import Literature.Computability.QuantumComplexity.CliffordSimulator
import Literature.Computability.QuantumComplexity.StabilizerSimulationProofs
import HarnessLib

/-!
# Bravyi–Gosset's rank bound `χ(|T⟩^{⊗t}) ≤ 2^{⌈t/2⌉}` (the exponent `β = 1/2`)

Topic `Literature/Computability/QuantumComplexity`. A proved ingredient of the named fact
`BravyiGosset2016_estimateAcceptProb` (`StabilizerSimulation.lean`): the stabilizer decomposition
of the magic-state register that the Bravyi–Gosset estimator enumerates, and whose number of terms
`2^{⌈t/2⌉}` is the exponential factor of `CliffordTInstance.timeBound` ("`β ≤ 1/2`").

S. Bravyi, D. Gosset, *Improved classical simulation of quantum circuits dominated by Clifford
gates*, PRL 116 (2016) 250501 = arXiv:1601.07601, §4 "Classical simulation algorithms" (end of
the analysis of the first algorithm), eq. (17) of the arXiv version:
`|A^{⊗2}⟩ = ½ (|00⟩ + i|11⟩) + (e^{iπ/4}/2) (|01⟩ + |10⟩)`, "one can see that `A^{⊗2}` is a
linear combination of two stabilizer states, that is, `χ₂ = 2`. By dividing `t` qubits into
`t/2` pairs and applying the decomposition to each pair one gets `χ_t ≤ 2^{t/2}`." Here `|A⟩`
is the tree's `magicT = T H |0⟩`.

## Contents (all proved)

* `tensorPow_add`: `ψ^{⊗(a+b)} = ψ^{⊗a} ⊗ ψ^{⊗b}` for the tree's `tensorPow`/`tensorVec`
  (re-association of the wire blocks `Fin.castAdd`/`Fin.natAdd`), whence
  `stabilizerRank_tensorPow_add_le`: `χ(ψ^{⊗(a+b)}) ≤ χ(ψ^{⊗a}) χ(ψ^{⊗b})` by the discharged
  sub-multiplicativity `BravyiSmithSmolin2016_stabilizerRank_tensorVec_le_holds`;
* `CliffordSim.BG.identity`: eq. (17) as an exact identity in `ℤ[ω]^4`, **decided by the kernel**
  with the executable simulator of `CliffordSimulator.lean` (scaled arithmetic `H ↦ √2 H`):
  `2 · (ω^{|x|})_x = 2 · [H₀, S₀, CNOT₀₁]|00⟩ + ω · [H₀, CNOT₀₁, H₁, S₁, S₁, H₁]|00⟩`, the two Clifford
  words preparing `|00⟩ + i|11⟩` and `2(|01⟩ + |10⟩)` (`H S S H = 2X`);
* `CliffordSim.BG.magicT_pow_two_decomposition`, `stabilizerRank_magicT_pow_two_le`: `χ(|T⟩^{⊗2}) ≤ 2`;
* `stabilizerRank_magicT_pow_le_two_pow`: **`χ(|T⟩^{⊗t}) ≤ 2^{⌈t/2⌉}`** for every `t`
  (pairs, plus `χ ≤ 2¹` for a single leftover qubit), written `2 ^ ((t + 1) / 2)` as in
  `CliffordTInstance.timeBound`;
* `BravyiGosset2016_stabilizerRank_output_le.le_two_pow`: threaded through the gadgetization fact,
  `χ(U|y⟩) ≤ 2^{⌈t/2⌉}` for an oracle-free Clifford+`T` circuit with `t` `T`-gates;
* `BravyiSmithSmolin2016_stabilizerRank_magicT_pow_six_mul_holds` — **discharge** of the named fact
  `BravyiSmithSmolin2016_stabilizerRank_magicT_pow_six_mul` of `StabilizerSimulation.lean`,
  `χ(|T⟩^{⊗6m}) ≤ 7^m` (Bravyi–Smith–Smolin 2016, §I: "`χ₆ ≤ 7`, which implies
  `χ_n ≤ (χ₆)^{n/6} ≤ 7^{n/6}`"): induction on `m` by `stabilizerRank_tensorPow_add_le` and the
  discharged `χ(|T⟩^{⊗6}) ≤ 7` (`BravyiSmithSmolin2016_stabilizerRank_magicT_pow_six_holds`,
  `CliffordSimulator.lean`).

## References

* S. Bravyi, D. Gosset, *Improved classical simulation of quantum circuits dominated by Clifford
  gates*, Phys. Rev. Lett. 116 (2016) 250501, arXiv:1601.07601: §4, eq. (17) (`χ₂ = 2`,
  `χ_t ≤ 2^{t/2}`); p. 2, eq. (2) (`β ≤ 1/2`).
* S. Bravyi, G. Smith, J. A. Smolin, *Trading classical and quantum computational resources*,
  Phys. Rev. X 6 (2016) 021043, arXiv:1506.01396: §I (`χ₂ = 2`, `χ_{n+m} ≤ χ_n χ_m`,
  `χ_n ≤ (χ₆)^{n/6} ≤ 7^{n/6}`), §IV eqs. (9), (11).
* M. A. Nielsen, I. L. Chuang, *Quantum Computation and Quantum Information*, CUP 2010, §2.1.7
  (tensor products), §4.2 (`H Z H = X`, Ex. 4.18).
-/

noncomputable section

namespace Literature.Computability.QuantumComplexity

open _root_.Computability Complexity Cryptography Matrix

/-! ### Tensor powers split along `a + b` -/

/-- **`ψ^{⊗(a+b)} = ψ^{⊗a} ⊗ ψ^{⊗b}`** for the tree's `tensorPow` (which adds one factor at a
time on the right): re-association of the wire blocks. [Nielsen–Chuang 2010, §2.1.7] [folklore] -/
theorem tensorPow_add (ψ : QReg 1 → ℂ) (a : ℕ) : ∀ b : ℕ,
    tensorPow ψ (a + b) = tensorVec (tensorPow ψ a) (tensorPow ψ b)
  | 0 => by
    funext z
    have e0 : (fun i : Fin a => z (Fin.castAdd 0 i)) = z := funext fun i => congrArg z (Fin.ext rfl)
    calc tensorPow ψ (a + 0) z = tensorPow ψ a z := rfl
      _ = tensorPow ψ a (fun i => z (Fin.castAdd 0 i)) * 1 := by rw [e0, mul_one]
      _ = tensorVec (tensorPow ψ a) (tensorPow ψ 0) z := rfl
  | b + 1 => by
    funext z
    have ih := tensorPow_add ψ a b
    have e1 : (fun i : Fin a => z (Fin.castAdd 1 (Fin.castAdd b i))) =
        fun i => z (Fin.castAdd (b + 1) i) :=
      funext fun i => congrArg z (Fin.ext rfl)
    have e2 : (fun j : Fin b => z (Fin.castAdd 1 (Fin.natAdd a j))) =
        fun j => z (Fin.natAdd a (Fin.castAdd 1 j)) :=
      funext fun j => congrArg z (Fin.ext rfl)
    have e3 : (fun k : Fin 1 => z (Fin.natAdd (a + b) k)) =
        fun k => z (Fin.natAdd a (Fin.natAdd b k)) :=
      funext fun k => congrArg z (Fin.ext (Nat.add_assoc a b k))
    calc tensorPow ψ (a + (b + 1)) z
        = tensorVec (tensorPow ψ (a + b)) ψ z := rfl
      _ = tensorPow ψ a (fun i => z (Fin.castAdd 1 (Fin.castAdd b i))) *
            tensorPow ψ b (fun j => z (Fin.castAdd 1 (Fin.natAdd a j))) *
            ψ (fun k => z (Fin.natAdd (a + b) k)) := by rw [ih]; rfl
      _ = tensorPow ψ a (fun i => z (Fin.castAdd (b + 1) i)) *
            (tensorPow ψ b (fun j => z (Fin.natAdd a (Fin.castAdd 1 j))) *
              ψ (fun k => z (Fin.natAdd a (Fin.natAdd b k)))) := by rw [e1, e2, e3, mul_assoc]
      _ = tensorVec (tensorPow ψ a) (tensorPow ψ (b + 1)) z := rfl

/-- **`χ(ψ^{⊗(a+b)}) ≤ χ(ψ^{⊗a}) · χ(ψ^{⊗b})`** (sub-multiplicativity along a split of the
register; Bravyi–Smith–Smolin 2016, §I: "`χ_{n+m} ≤ χ_n χ_m`").
[cite: BravyiSmithSmolin2016, §I] -/
theorem stabilizerRank_tensorPow_add_le (ψ : QReg 1 → ℂ) (a b : ℕ) :
    stabilizerRank (tensorPow ψ (a + b)) ≤
      stabilizerRank (tensorPow ψ a) * stabilizerRank (tensorPow ψ b) := by
  rw [tensorPow_add]
  exact BravyiSmithSmolin2016_stabilizerRank_tensorVec_le_holds _ _

/-! ### `χ(|T⟩^{⊗2}) ≤ 2`: the pair identity, decided by the kernel -/

namespace CliffordSim

open LightCone

namespace BG

/-- The two Clifford words of the pair decomposition (wires `0, 1`; scaled arithmetic):
`[H₀, S₀, CNOT₀₁]|00⟩ = |00⟩ + i|11⟩` and `[H₀, CNOT₀₁, H₁, S₁, S₁, H₁]|00⟩ = 2(|01⟩ + |10⟩)`
(`H S S H = 2·X` with the scaled Hadamard). [cite: BravyiGosset2016, §4 eq. (17)] -/
def ops : Fin 2 → List (Op 2) :=
  ![[Op.H 0, Op.S 0, Op.CX 0 1 (by decide)],
    [Op.H 0, Op.CX 0 1 (by decide), Op.H 1, Op.S 1, Op.S 1, Op.H 1]]

/-- The two coefficients `2` and `ω = e^{iπ/4}` (coordinates of `1, ω, ω², ω³`): twice the
printed `½` and `e^{iπ/4}/2`, the second word carrying the extra factor `2`.
[cite: BravyiGosset2016, §4 eq. (17)] -/
def coef : Fin 2 → Amp :=
  ![⟨2, 0, 0, 0⟩, ⟨0, 1, 0, 0⟩]

/-- The global factor `2`. [folklore] -/
def scaleK : Amp := ⟨2, 0, 0, 0⟩

/-- **Eq. (17) of Bravyi–Gosset, decided by the kernel**: `2 · (ω^{|x|})_{x ∈ 𝔽₂²} =
2 · [H₀,S₀,CNOT₀₁]|00⟩ + ω · [H₀,CNOT₀₁,H₁,S₁,S₁,H₁]|00⟩` in `ℤ[ω]^4`, i.e.
`√2² |A^{⊗2}⟩ = (|00⟩ + i|11⟩) + ω (|01⟩ + |10⟩)`. [cite: BravyiGosset2016, §4 eq. (17)] -/
theorem identity : Vec.smul scaleK (Vec.magic 2) = lsum 2 coef (fun i => run (ops i) (Vec.vac 2)) := by
  decide +kernel

/-- Both words are `T`-free. [folklore] -/
theorem ops_clifford (i : Fin 2) : ∀ o ∈ ops i, o.isClifford = true := by
  fin_cases i <;> decide

/-- **`|T⟩^{⊗2}` is a linear combination of two stabilizer states** (Bravyi–Gosset 2016, §4,
eq. (17): "`χ₂ = 2`"). [cite: BravyiGosset2016, §4 eq. (17)] -/
theorem magicT_pow_two_decomposition :
    ∃ (c : Fin 2 → ℂ) (φ : Fin 2 → QReg 2 → ℂ),
      (∀ i, φ i ∈ stabilizerStates 2) ∧ tensorPow magicT 2 = ∑ i, c i • φ i := by
  choose φ hφ hS using fun i => exists_stabilizer (ops i) (ops_clifford i)
  have key := congrArg Vec.toState identity
  rw [Vec.toState_smul, toState_magic, toState_lsum] at key
  simp only [hS, smul_smul] at key
  set K : ℂ := Amp.eval omega scaleK * ((Real.sqrt 2 : ℝ) : ℂ) ^ 2 with hK
  have hK0 : K ≠ 0 := by
    have h2 : ((Real.sqrt 2 : ℝ) : ℂ) ≠ 0 := by
      rw [Ne, Complex.ofReal_eq_zero]
      positivity
    have hs : Amp.eval omega scaleK = 2 := by
      simp [Amp.eval, scaleK]
    rw [hK, hs]
    exact mul_ne_zero two_ne_zero (pow_ne_zero _ h2)
  refine ⟨fun i => K⁻¹ * (Amp.eval omega (coef i) * ((Real.sqrt 2 : ℝ) : ℂ) ^ countH (ops i)), φ, hφ, ?_⟩
  calc tensorPow magicT 2 = K⁻¹ • (K • tensorPow magicT 2) := by
        rw [smul_smul, inv_mul_cancel₀ hK0, one_smul]
    _ = K⁻¹ • ∑ i, (Amp.eval omega (coef i) * ((Real.sqrt 2 : ℝ) : ℂ) ^ countH (ops i)) • φ i := by
        rw [hK, key]
    _ = ∑ i, (K⁻¹ * (Amp.eval omega (coef i) * ((Real.sqrt 2 : ℝ) : ℂ) ^ countH (ops i))) • φ i := by
        rw [Finset.smul_sum]
        simp only [smul_smul]

end BG

end CliffordSim

/-- **`χ(|T⟩^{⊗2}) ≤ 2`** (Bravyi–Gosset 2016, §4 eq. (17): "`A^{⊗2}` is a linear combination of
two stabilizer states, that is, `χ₂ = 2`"; the two states witness the infimum defining
`stabilizerRank`). [cite: BravyiGosset2016, §4 eq. (17)] -/
theorem stabilizerRank_magicT_pow_two_le : stabilizerRank (tensorPow magicT 2) ≤ 2 := by
  obtain ⟨c, φ, hφ, h⟩ := CliffordSim.BG.magicT_pow_two_decomposition
  exact Nat.sInf_le ⟨c, φ, hφ, h⟩

/-! ### `χ(|T⟩^{⊗t}) ≤ 2^{⌈t/2⌉}` -/

/-- **Bravyi–Gosset's rank bound `χ(|T⟩^{⊗t}) ≤ 2^{⌈t/2⌉}`** (2016, §4, after eq. (17): "By
dividing `t` qubits into `t/2` pairs and applying the decomposition to each pair one gets
`χ_t ≤ 2^{t/2}`"; for odd `t` the leftover qubit has `χ ≤ 2`, giving the ceiling). This is the
exponent `β = 1/2` of eq. (2) and of `CliffordTInstance.timeBound`, `2 ^ ((t + 1) / 2)`.
[cite: BravyiGosset2016, §4 eq. (17) and p. 2 eq. (2)] -/
theorem stabilizerRank_magicT_pow_le_two_pow : ∀ t : ℕ,
    stabilizerRank (tensorPow magicT t) ≤ 2 ^ ((t + 1) / 2)
  | 0 => by simpa using stabilizerRank_tensorPow_zero_le magicT
  | 1 => (stabilizerRank_le_two_pow _).trans (by norm_num)
  | t + 2 => by
    calc stabilizerRank (tensorPow magicT (t + 2))
        ≤ stabilizerRank (tensorPow magicT t) * stabilizerRank (tensorPow magicT 2) :=
          stabilizerRank_tensorPow_add_le magicT t 2
      _ ≤ 2 ^ ((t + 1) / 2) * 2 :=
          Nat.mul_le_mul (stabilizerRank_magicT_pow_le_two_pow t) stabilizerRank_magicT_pow_two_le
      _ = 2 ^ ((t + 2 + 1) / 2) := by
          rw [← pow_succ]
          congr 1
          omega

/-- The same bound at the `T`-count of a simulation instance: `χ(|T⟩^{⊗t}) ≤ 2^{⌈t/2⌉}` with
`t = i.tCount`, the exponential factor of `i.timeBound c k`. [cite: BravyiGosset2016, p. 2 eq. (2)] -/
theorem CliffordTInstance.stabilizerRank_magicT_pow_tCount_le (i : CliffordTInstance) :
    stabilizerRank (tensorPow magicT i.tCount) ≤ 2 ^ ((i.tCount + 1) / 2) :=
  stabilizerRank_magicT_pow_le_two_pow _

/-- **With the gadgetization bound, `χ(U|y⟩) ≤ 2^{⌈t/2⌉}`** for an oracle-free Clifford+`T`
circuit `U` with `t` `T`-gates applied to a basis state (Bravyi–Gosset 2016, §4: the final state
is a linear combination of `χ_t ≤ 2^{t/2}` stabilizer states). [cite: BravyiGosset2016, §4 eq. (17)] -/
theorem BravyiGosset2016_stabilizerRank_output_le.le_two_pow
    (h : BravyiGosset2016_stabilizerRank_output_le) {N : ℕ} (U : QCircuit cliffordT N)
    (hU : U.IsOracleFree) (A : Language Bool) (y : QReg N) :
    stabilizerRank (U.toMatrix A *ᵥ basisState y) ≤ 2 ^ ((U.tCount + 1) / 2) :=
  (h U hU A y).trans (stabilizerRank_magicT_pow_le_two_pow _)

/-! ### Discharge of `BravyiSmithSmolin2016_stabilizerRank_magicT_pow_six_mul` -/

/-- **Discharge of `BravyiSmithSmolin2016_stabilizerRank_magicT_pow_six_mul`:
`χ(|T⟩^{⊗6m}) ≤ 7^m`** (Bravyi–Smith–Smolin 2016, §I: "`χ₆ ≤ 7`, which implies
`χ_n ≤ (χ₆)^{n/6} ≤ 7^{n/6}`", the `m`-fold tensor power §IV eq. (9) of the decomposition
eq. (11)). Induction on `m`: `|T⟩^{⊗6(m+1)} = |T⟩^{⊗6m} ⊗ |T⟩^{⊗6}` (`tensorPow_add`, here a
definitional unfolding of `6(m+1) = 6m + 6`), sub-multiplicativity
(`stabilizerRank_tensorPow_add_le`) and the kernel-checked seven-term decomposition
`χ(|T⟩^{⊗6}) ≤ 7` (`BravyiSmithSmolin2016_stabilizerRank_magicT_pow_six_holds`).
[cite: BravyiSmithSmolin2016, §I and §IV eqs. (9), (11)] -/
theorem BravyiSmithSmolin2016_stabilizerRank_magicT_pow_six_mul_holds :
    BravyiSmithSmolin2016_stabilizerRank_magicT_pow_six_mul := by
  show ∀ m : ℕ, stabilizerRank (tensorPow magicT (6 * m)) ≤ 7 ^ m
  intro m
  induction m with
  | zero => simpa using stabilizerRank_tensorPow_zero_le magicT
  | succ m ih =>
    calc stabilizerRank (tensorPow magicT (6 * (m + 1)))
        = stabilizerRank (tensorPow magicT (6 * m + 6)) := rfl
      _ ≤ stabilizerRank (tensorPow magicT (6 * m)) * stabilizerRank (tensorPow magicT 6) :=
          stabilizerRank_tensorPow_add_le magicT (6 * m) 6
      _ ≤ 7 ^ m * 7 := Nat.mul_le_mul ih BravyiSmithSmolin2016_stabilizerRank_magicT_pow_six_holds
      _ = 7 ^ (m + 1) := (pow_succ 7 m).symm

end Literature.Computability.QuantumComplexity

——

The task: Going back over the entries above, copy word for word every line from the one that has "threaded through the" on through the one that has "have e0 : (fun".

Expected answer:
* `BravyiGosset2016_stabilizerRank_output_le.le_two_pow`: threaded through the gadgetization fact,
  `χ(U|y⟩) ≤ 2^{⌈t/2⌉}` for an oracle-free Clifford+`T` circuit with `t` `T`-gates;
* `BravyiSmithSmolin2016_stabilizerRank_magicT_pow_six_mul_holds` — **discharge** of the named fact
  `BravyiSmithSmolin2016_stabilizerRank_magicT_pow_six_mul` of `StabilizerSimulation.lean`,
  `χ(|T⟩^{⊗6m}) ≤ 7^m` (Bravyi–Smith–Smolin 2016, §I: "`χ₆ ≤ 7`, which implies
  `χ_n ≤ (χ₆)^{n/6} ≤ 7^{n/6}`"): induction on `m` by `stabilizerRank_tensorPow_add_le` and the
  discharged `χ(|T⟩^{⊗6}) ≤ 7` (`BravyiSmithSmolin2016_stabilizerRank_magicT_pow_six_holds`,
  `CliffordSimulator.lean`).

## References

* S. Bravyi, D. Gosset, *Improved classical simulation of quantum circuits dominated by Clifford
  gates*, Phys. Rev. Lett. 116 (2016) 250501, arXiv:1601.07601: §4, eq. (17) (`χ₂ = 2`,
  `χ_t ≤ 2^{t/2}`); p. 2, eq. (2) (`β ≤ 1/2`).
* S. Bravyi, G. Smith, J. A. Smolin, *Trading classical and quantum computational resources*,
  Phys. Rev. X 6 (2016) 021043, arXiv:1506.01396: §I (`χ₂ = 2`, `χ_{n+m} ≤ χ_n χ_m`,
  `χ_n ≤ (χ₆)^{n/6} ≤ 7^{n/6}`), §IV eqs. (9), (11).
* M. A. Nielsen, I. L. Chuang, *Quantum Computation and Quantum Information*, CUP 2010, §2.1.7
  (tensor products), §4.2 (`H Z H = X`, Ex. 4.18).
-/

noncomputable section

namespace Literature.Computability.QuantumComplexity

open _root_.Computability Complexity Cryptography Matrix

/-! ### Tensor powers split along `a + b` -/

/-- **`ψ^{⊗(a+b)} = ψ^{⊗a} ⊗ ψ^{⊗b}`** for the tree's `tensorPow` (which adds one factor at a
time on the right): re-association of the wire blocks. [Nielsen–Chuang 2010, §2.1.7] [folklore] -/
theorem tensorPow_add (ψ : QReg 1 → ℂ) (a : ℕ) : ∀ b : ℕ,
    tensorPow ψ (a + b) = tensorVec (tensorPow ψ a) (tensorPow ψ b)
  | 0 => by
    funext z
    have e0 : (fun i : Fin a => z (Fin.castAdd 0 i)) = z := funext fun i => congrArg z (Fin.ext rfl)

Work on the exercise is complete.